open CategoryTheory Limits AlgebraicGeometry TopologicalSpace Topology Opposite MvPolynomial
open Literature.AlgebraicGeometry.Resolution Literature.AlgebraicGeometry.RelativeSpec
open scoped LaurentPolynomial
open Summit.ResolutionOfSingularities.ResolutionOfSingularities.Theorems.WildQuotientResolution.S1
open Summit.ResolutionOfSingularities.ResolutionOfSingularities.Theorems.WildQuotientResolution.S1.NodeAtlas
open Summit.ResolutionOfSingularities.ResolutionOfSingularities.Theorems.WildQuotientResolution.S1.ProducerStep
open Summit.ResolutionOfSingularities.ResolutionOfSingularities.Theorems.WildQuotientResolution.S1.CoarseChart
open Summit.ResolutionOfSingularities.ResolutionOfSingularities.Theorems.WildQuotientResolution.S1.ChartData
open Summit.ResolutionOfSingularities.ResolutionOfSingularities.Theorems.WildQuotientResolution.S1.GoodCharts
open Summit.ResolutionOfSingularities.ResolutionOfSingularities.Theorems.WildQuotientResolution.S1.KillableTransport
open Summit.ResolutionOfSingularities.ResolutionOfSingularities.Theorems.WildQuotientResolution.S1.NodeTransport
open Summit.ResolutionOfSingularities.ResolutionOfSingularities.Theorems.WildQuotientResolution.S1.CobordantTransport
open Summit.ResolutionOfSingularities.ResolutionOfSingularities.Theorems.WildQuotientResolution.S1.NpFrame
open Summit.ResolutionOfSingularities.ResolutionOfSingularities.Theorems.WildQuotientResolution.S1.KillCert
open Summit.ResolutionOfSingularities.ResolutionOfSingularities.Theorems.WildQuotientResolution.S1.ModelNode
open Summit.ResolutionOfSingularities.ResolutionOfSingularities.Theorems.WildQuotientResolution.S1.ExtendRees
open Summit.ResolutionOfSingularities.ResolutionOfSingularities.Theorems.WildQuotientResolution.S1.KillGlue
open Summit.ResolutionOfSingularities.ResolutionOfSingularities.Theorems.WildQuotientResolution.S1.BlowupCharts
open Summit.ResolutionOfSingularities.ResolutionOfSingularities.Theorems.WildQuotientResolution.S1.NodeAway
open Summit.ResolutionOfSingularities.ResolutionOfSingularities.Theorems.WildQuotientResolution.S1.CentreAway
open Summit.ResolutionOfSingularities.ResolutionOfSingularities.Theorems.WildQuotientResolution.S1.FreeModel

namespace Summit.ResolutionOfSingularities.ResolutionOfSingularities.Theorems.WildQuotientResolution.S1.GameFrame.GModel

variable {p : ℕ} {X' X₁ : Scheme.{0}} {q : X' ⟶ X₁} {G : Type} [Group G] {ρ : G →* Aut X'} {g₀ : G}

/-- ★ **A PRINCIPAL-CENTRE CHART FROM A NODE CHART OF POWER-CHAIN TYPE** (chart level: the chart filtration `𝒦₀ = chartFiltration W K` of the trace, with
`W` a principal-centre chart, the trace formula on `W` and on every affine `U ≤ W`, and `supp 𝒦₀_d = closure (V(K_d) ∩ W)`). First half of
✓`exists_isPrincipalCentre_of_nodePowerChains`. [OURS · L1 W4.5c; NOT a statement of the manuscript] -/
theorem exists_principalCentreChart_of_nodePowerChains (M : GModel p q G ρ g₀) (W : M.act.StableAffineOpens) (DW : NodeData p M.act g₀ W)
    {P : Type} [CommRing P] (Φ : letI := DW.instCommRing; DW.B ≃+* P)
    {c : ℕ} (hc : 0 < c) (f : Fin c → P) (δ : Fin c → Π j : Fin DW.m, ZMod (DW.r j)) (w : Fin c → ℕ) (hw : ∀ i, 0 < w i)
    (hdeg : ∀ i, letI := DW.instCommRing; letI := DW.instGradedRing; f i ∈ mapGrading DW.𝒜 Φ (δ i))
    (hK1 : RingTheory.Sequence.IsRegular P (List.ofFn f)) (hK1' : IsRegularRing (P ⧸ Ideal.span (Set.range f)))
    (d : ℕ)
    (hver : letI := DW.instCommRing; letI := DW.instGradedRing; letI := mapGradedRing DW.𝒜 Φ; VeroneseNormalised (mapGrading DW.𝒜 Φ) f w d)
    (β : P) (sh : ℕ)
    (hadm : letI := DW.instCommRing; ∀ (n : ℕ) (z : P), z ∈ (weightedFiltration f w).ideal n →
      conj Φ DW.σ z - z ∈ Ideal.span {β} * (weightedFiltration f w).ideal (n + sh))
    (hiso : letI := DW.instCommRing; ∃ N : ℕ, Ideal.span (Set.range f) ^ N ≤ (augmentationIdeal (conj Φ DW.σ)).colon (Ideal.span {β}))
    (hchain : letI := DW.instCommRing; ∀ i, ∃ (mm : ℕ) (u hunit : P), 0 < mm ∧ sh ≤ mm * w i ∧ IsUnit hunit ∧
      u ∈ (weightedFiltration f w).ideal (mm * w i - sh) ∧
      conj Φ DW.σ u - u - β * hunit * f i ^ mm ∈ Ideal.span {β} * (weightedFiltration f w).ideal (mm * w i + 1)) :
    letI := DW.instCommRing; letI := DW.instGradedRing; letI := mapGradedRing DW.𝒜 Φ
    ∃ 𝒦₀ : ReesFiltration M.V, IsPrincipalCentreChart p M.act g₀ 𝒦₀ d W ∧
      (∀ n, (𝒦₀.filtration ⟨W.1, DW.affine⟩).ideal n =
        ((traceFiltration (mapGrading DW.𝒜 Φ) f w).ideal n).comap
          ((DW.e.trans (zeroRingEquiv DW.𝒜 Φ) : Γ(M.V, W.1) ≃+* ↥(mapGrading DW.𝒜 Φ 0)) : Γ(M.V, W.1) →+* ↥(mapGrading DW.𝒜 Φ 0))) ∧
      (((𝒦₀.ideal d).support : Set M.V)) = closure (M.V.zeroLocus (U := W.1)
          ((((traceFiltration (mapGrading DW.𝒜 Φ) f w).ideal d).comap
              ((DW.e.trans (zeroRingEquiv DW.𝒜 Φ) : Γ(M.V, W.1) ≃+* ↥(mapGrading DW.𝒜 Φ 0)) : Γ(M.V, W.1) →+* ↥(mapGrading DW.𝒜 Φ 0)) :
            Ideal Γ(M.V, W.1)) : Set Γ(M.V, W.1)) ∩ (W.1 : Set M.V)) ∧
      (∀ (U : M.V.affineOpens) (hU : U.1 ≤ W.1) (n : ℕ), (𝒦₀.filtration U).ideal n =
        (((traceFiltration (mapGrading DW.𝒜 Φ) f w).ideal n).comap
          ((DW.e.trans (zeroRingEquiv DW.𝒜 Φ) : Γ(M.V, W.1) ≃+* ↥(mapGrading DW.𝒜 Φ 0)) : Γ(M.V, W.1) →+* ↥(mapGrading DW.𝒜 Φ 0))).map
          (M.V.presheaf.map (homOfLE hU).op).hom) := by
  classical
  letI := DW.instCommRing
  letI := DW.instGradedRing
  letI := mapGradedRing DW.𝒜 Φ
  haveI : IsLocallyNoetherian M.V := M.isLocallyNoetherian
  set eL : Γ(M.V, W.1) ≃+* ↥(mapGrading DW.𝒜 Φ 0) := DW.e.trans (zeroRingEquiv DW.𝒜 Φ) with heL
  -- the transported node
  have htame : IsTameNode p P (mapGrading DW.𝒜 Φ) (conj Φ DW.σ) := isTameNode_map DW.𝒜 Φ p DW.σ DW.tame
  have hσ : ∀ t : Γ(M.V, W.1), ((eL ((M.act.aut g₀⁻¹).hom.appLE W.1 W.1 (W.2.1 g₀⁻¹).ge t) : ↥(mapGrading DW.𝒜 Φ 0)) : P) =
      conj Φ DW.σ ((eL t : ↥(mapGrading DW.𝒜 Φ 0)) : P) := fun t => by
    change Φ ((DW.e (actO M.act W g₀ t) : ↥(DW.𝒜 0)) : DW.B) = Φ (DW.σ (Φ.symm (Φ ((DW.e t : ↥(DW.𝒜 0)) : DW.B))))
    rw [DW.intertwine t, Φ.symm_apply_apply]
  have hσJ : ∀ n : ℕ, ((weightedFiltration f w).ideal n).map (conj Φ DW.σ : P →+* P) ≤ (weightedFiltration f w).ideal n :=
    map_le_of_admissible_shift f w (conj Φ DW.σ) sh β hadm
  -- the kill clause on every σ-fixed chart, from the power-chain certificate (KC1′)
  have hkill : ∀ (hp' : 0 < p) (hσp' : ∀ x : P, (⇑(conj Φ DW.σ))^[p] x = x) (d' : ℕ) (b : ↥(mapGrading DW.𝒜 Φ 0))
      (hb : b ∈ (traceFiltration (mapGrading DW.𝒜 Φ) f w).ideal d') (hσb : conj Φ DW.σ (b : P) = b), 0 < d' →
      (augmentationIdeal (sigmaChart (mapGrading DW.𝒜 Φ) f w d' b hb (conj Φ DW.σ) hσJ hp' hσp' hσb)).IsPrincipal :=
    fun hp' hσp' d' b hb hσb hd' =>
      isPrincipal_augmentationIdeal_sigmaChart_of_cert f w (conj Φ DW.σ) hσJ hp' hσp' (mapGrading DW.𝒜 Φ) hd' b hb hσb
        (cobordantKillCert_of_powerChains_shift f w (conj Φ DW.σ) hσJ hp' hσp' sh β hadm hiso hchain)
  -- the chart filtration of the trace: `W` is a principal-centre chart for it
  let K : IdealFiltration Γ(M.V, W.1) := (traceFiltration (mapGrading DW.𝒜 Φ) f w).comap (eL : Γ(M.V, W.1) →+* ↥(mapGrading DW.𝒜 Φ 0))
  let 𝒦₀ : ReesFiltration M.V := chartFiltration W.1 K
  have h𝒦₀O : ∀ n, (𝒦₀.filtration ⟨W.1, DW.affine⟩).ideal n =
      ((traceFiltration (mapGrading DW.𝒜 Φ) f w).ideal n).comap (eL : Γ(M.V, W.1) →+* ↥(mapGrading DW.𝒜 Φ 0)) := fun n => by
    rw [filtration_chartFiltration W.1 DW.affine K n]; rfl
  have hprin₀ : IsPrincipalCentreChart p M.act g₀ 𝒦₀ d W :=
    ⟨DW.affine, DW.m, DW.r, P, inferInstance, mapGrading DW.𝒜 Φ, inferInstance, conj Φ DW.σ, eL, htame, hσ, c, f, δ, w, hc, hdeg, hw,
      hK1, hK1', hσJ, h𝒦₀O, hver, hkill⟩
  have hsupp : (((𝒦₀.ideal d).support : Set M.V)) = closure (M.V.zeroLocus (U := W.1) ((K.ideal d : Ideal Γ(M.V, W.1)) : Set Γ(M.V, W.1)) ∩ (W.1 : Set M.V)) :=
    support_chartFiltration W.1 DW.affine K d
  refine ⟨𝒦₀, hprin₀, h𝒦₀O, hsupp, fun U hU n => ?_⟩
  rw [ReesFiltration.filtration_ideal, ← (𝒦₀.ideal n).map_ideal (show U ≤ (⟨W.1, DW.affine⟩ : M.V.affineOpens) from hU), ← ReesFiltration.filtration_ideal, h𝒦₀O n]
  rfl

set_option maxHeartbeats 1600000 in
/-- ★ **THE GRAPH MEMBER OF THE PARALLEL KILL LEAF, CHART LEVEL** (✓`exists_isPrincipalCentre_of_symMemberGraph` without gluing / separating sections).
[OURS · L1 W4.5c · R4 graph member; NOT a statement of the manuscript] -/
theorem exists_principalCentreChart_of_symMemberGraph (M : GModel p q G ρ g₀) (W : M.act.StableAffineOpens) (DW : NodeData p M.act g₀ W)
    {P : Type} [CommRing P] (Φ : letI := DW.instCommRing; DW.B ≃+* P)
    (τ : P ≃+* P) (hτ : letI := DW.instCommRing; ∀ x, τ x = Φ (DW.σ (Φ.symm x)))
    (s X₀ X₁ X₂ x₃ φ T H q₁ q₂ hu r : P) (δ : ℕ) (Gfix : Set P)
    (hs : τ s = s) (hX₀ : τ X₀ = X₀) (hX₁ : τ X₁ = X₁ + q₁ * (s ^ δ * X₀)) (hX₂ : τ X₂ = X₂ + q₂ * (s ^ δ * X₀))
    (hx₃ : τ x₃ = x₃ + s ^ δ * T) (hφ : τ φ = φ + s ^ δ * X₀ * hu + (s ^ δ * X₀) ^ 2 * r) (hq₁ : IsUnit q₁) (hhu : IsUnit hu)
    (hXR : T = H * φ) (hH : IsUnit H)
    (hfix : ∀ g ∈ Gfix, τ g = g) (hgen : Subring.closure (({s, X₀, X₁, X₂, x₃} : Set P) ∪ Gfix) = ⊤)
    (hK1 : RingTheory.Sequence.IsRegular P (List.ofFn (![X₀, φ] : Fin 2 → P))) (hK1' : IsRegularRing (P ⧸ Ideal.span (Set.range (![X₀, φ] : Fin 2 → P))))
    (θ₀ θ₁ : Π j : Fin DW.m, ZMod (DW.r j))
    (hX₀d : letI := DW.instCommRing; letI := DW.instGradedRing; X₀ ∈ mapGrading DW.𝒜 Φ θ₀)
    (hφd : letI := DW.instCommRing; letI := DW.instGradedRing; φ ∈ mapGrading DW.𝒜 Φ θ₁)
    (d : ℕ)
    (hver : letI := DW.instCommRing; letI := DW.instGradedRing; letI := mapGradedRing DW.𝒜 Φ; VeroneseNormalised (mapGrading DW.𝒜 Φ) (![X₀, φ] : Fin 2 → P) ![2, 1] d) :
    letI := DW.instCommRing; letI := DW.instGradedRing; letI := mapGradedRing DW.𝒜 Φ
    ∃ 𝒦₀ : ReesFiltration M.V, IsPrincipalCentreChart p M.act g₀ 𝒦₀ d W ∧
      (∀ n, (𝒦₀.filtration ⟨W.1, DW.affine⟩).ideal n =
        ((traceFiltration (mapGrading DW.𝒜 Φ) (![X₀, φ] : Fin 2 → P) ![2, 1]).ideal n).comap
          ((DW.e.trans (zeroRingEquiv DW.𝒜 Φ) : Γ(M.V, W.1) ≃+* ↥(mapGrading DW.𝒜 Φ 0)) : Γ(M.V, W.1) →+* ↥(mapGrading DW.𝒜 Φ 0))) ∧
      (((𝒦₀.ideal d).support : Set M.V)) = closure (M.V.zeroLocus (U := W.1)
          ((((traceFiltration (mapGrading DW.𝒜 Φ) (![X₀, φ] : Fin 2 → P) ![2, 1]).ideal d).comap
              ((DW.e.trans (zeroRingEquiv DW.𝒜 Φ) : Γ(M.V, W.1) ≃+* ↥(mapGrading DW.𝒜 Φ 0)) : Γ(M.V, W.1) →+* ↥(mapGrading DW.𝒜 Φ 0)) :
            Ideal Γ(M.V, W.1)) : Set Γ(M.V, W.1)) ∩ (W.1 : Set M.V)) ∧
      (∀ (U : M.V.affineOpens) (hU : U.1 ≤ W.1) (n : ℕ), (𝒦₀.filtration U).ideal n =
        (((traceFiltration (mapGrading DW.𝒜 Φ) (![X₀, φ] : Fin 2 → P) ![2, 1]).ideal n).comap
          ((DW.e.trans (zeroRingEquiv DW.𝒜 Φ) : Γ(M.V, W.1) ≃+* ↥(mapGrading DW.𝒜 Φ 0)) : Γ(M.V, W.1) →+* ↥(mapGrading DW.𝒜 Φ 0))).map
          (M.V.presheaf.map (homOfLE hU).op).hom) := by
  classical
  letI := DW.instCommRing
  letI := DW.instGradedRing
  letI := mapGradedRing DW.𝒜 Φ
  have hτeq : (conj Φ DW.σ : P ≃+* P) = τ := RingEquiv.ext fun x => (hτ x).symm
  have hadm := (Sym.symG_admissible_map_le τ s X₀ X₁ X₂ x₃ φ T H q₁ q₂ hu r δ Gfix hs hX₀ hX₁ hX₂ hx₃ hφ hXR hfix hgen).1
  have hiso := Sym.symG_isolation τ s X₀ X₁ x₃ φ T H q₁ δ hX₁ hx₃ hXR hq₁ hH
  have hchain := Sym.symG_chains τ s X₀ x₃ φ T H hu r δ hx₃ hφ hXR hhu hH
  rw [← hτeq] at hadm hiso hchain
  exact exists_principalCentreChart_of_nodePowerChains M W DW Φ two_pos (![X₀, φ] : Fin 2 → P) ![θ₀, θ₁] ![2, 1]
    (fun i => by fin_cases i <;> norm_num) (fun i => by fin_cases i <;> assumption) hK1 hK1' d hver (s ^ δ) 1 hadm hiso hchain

--

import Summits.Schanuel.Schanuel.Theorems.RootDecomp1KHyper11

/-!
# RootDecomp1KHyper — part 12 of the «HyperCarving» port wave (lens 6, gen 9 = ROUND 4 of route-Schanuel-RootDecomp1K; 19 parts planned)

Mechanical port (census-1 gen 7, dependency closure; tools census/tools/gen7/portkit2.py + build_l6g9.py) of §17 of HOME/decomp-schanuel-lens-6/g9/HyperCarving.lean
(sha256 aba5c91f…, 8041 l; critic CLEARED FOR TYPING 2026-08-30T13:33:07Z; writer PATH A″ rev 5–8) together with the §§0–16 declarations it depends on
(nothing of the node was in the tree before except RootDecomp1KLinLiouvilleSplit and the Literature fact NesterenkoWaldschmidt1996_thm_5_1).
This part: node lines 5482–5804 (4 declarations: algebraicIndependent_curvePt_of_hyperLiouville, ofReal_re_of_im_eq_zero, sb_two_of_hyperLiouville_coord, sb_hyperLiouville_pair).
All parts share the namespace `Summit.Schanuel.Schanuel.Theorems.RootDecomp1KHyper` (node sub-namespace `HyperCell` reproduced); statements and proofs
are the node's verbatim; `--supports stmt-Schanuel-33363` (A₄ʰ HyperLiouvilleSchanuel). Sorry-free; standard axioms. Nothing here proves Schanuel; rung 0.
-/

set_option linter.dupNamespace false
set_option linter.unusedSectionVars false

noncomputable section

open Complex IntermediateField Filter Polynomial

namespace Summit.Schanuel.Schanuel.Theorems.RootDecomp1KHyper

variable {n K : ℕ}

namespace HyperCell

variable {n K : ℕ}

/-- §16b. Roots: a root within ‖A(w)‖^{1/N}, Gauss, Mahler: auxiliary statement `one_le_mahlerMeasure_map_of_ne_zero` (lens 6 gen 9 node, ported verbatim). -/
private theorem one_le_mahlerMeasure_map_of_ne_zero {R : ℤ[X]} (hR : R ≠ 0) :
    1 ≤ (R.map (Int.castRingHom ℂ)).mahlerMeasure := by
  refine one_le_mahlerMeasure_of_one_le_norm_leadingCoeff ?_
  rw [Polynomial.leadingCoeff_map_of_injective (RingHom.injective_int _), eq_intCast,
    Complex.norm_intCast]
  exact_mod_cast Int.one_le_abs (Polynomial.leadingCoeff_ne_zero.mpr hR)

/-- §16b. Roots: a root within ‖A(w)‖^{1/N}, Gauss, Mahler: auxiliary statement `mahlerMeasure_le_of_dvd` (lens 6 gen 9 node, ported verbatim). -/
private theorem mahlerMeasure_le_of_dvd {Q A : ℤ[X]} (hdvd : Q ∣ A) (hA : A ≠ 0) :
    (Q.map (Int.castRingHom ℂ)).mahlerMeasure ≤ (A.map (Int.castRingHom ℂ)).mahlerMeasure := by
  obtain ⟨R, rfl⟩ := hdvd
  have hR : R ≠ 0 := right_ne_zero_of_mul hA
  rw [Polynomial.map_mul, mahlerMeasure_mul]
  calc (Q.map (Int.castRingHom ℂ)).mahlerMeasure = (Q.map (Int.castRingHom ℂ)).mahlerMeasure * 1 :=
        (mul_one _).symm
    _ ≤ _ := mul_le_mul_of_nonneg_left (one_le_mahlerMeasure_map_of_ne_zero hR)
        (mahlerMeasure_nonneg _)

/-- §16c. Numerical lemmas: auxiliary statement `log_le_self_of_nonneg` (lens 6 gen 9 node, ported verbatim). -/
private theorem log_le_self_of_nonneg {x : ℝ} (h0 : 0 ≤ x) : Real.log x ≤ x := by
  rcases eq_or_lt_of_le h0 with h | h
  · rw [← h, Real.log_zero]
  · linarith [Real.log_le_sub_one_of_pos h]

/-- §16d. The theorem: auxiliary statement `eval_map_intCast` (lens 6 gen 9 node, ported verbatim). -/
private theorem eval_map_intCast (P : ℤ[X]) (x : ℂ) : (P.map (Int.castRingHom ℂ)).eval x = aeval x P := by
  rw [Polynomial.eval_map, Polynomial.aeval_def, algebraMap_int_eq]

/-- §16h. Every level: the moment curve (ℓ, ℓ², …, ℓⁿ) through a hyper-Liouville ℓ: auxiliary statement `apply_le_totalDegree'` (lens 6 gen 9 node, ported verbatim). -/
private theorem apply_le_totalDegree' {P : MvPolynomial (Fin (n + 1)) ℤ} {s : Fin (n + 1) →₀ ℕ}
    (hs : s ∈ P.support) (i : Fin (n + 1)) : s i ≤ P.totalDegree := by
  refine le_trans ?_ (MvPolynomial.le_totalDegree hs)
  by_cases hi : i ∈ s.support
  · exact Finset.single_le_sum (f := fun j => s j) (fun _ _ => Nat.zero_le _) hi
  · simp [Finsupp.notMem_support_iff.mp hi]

...

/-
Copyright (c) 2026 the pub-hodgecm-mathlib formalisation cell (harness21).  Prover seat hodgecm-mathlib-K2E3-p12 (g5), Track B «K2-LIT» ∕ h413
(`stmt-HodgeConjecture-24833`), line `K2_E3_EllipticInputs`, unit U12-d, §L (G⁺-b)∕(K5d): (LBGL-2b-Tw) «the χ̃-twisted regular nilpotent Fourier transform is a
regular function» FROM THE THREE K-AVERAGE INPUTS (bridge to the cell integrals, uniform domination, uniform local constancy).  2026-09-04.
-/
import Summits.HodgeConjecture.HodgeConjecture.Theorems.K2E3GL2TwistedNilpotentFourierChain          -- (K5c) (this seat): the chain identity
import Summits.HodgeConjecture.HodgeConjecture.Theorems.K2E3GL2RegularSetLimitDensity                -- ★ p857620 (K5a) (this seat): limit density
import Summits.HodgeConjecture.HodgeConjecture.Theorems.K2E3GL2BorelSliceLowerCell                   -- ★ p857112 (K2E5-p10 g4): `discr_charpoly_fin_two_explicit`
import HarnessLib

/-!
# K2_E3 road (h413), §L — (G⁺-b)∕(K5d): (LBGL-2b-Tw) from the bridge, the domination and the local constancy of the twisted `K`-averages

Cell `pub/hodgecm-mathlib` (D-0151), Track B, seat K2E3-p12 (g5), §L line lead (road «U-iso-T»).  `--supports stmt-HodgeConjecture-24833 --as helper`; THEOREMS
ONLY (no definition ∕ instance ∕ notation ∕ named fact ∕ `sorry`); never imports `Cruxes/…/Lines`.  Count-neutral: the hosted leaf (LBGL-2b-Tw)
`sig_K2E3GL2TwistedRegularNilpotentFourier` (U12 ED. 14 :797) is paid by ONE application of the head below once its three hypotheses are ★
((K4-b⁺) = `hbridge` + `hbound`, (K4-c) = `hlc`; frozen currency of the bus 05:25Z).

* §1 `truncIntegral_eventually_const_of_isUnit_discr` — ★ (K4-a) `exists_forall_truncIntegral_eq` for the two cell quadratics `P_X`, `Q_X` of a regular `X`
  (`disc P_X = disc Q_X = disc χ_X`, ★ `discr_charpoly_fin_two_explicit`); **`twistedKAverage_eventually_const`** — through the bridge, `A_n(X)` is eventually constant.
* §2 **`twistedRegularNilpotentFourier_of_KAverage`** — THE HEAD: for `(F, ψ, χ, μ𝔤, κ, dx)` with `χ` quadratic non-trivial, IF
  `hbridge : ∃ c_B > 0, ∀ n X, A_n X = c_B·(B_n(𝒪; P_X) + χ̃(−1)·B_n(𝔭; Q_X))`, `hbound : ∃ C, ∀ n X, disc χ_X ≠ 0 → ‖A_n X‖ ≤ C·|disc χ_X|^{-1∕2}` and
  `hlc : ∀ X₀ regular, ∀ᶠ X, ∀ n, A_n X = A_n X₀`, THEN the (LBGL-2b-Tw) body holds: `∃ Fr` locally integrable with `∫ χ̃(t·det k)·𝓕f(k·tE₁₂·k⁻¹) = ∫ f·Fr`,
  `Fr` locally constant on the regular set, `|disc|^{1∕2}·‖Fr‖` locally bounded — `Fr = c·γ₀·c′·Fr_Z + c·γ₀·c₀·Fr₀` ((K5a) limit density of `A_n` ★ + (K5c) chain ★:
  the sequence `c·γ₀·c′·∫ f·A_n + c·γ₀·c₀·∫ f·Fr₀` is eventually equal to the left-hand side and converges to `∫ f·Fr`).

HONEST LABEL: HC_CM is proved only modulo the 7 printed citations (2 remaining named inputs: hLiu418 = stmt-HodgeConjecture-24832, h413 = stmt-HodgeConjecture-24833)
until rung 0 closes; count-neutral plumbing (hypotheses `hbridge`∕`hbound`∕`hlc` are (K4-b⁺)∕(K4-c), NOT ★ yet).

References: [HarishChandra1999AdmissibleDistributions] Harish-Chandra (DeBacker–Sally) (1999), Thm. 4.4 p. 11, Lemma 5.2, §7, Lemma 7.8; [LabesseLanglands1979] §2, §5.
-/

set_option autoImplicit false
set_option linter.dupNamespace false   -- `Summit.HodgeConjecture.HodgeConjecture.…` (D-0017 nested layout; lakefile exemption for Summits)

§ **Problem to work on**
Your task is to retype the entries verbatim, starting with the line that holds "have hR : R ≠ 0 := right_ne_zero_of_mul hA" and stopping after the line that holds "simp [Finsupp.notMem_support_iff.mp hi]".

§ **Response area**
  have hR : R ≠ 0 := right_ne_zero_of_mul hA
  rw [Polynomial.map_mul, mahlerMeasure_mul]
  calc (Q.map (Int.castRingHom ℂ)).mahlerMeasure = (Q.map (Int.castRingHom ℂ)).mahlerMeasure * 1 :=
        (mul_one _).symm
    _ ≤ _ := mul_le_mul_of_nonneg_left (one_le_mahlerMeasure_map_of_ne_zero hR)
        (mahlerMeasure_nonneg _)

/-- §16c. Numerical lemmas: auxiliary statement `log_le_self_of_nonneg` (lens 6 gen 9 node, ported verbatim). -/
private theorem log_le_self_of_nonneg {x : ℝ} (h0 : 0 ≤ x) : Real.log x ≤ x := by
  rcases eq_or_lt_of_le h0 with h | h
  · rw [← h, Real.log_zero]
  · linarith [Real.log_le_sub_one_of_pos h]

/-- §16d. The theorem: auxiliary statement `eval_map_intCast` (lens 6 gen 9 node, ported verbatim). -/
private theorem eval_map_intCast (P : ℤ[X]) (x : ℂ) : (P.map (Int.castRingHom ℂ)).eval x = aeval x P := by
  rw [Polynomial.eval_map, Polynomial.aeval_def, algebraMap_int_eq]

/-- §16h. Every level: the moment curve (ℓ, ℓ², …, ℓⁿ) through a hyper-Liouville ℓ: auxiliary statement `apply_le_totalDegree'` (lens 6 gen 9 node, ported verbatim). -/
private theorem apply_le_totalDegree' {P : MvPolynomial (Fin (n + 1)) ℤ} {s : Fin (n + 1) →₀ ℕ}
    (hs : s ∈ P.support) (i : Fin (n + 1)) : s i ≤ P.totalDegree := by
  refine le_trans ?_ (MvPolynomial.le_totalDegree hs)
  by_cases hi : i ∈ s.support
  · exact Finset.single_le_sum (f := fun j => s j) (fun _ _ => Nat.zero_le _) hi
  · simp [Finsupp.notMem_support_iff.mp hi]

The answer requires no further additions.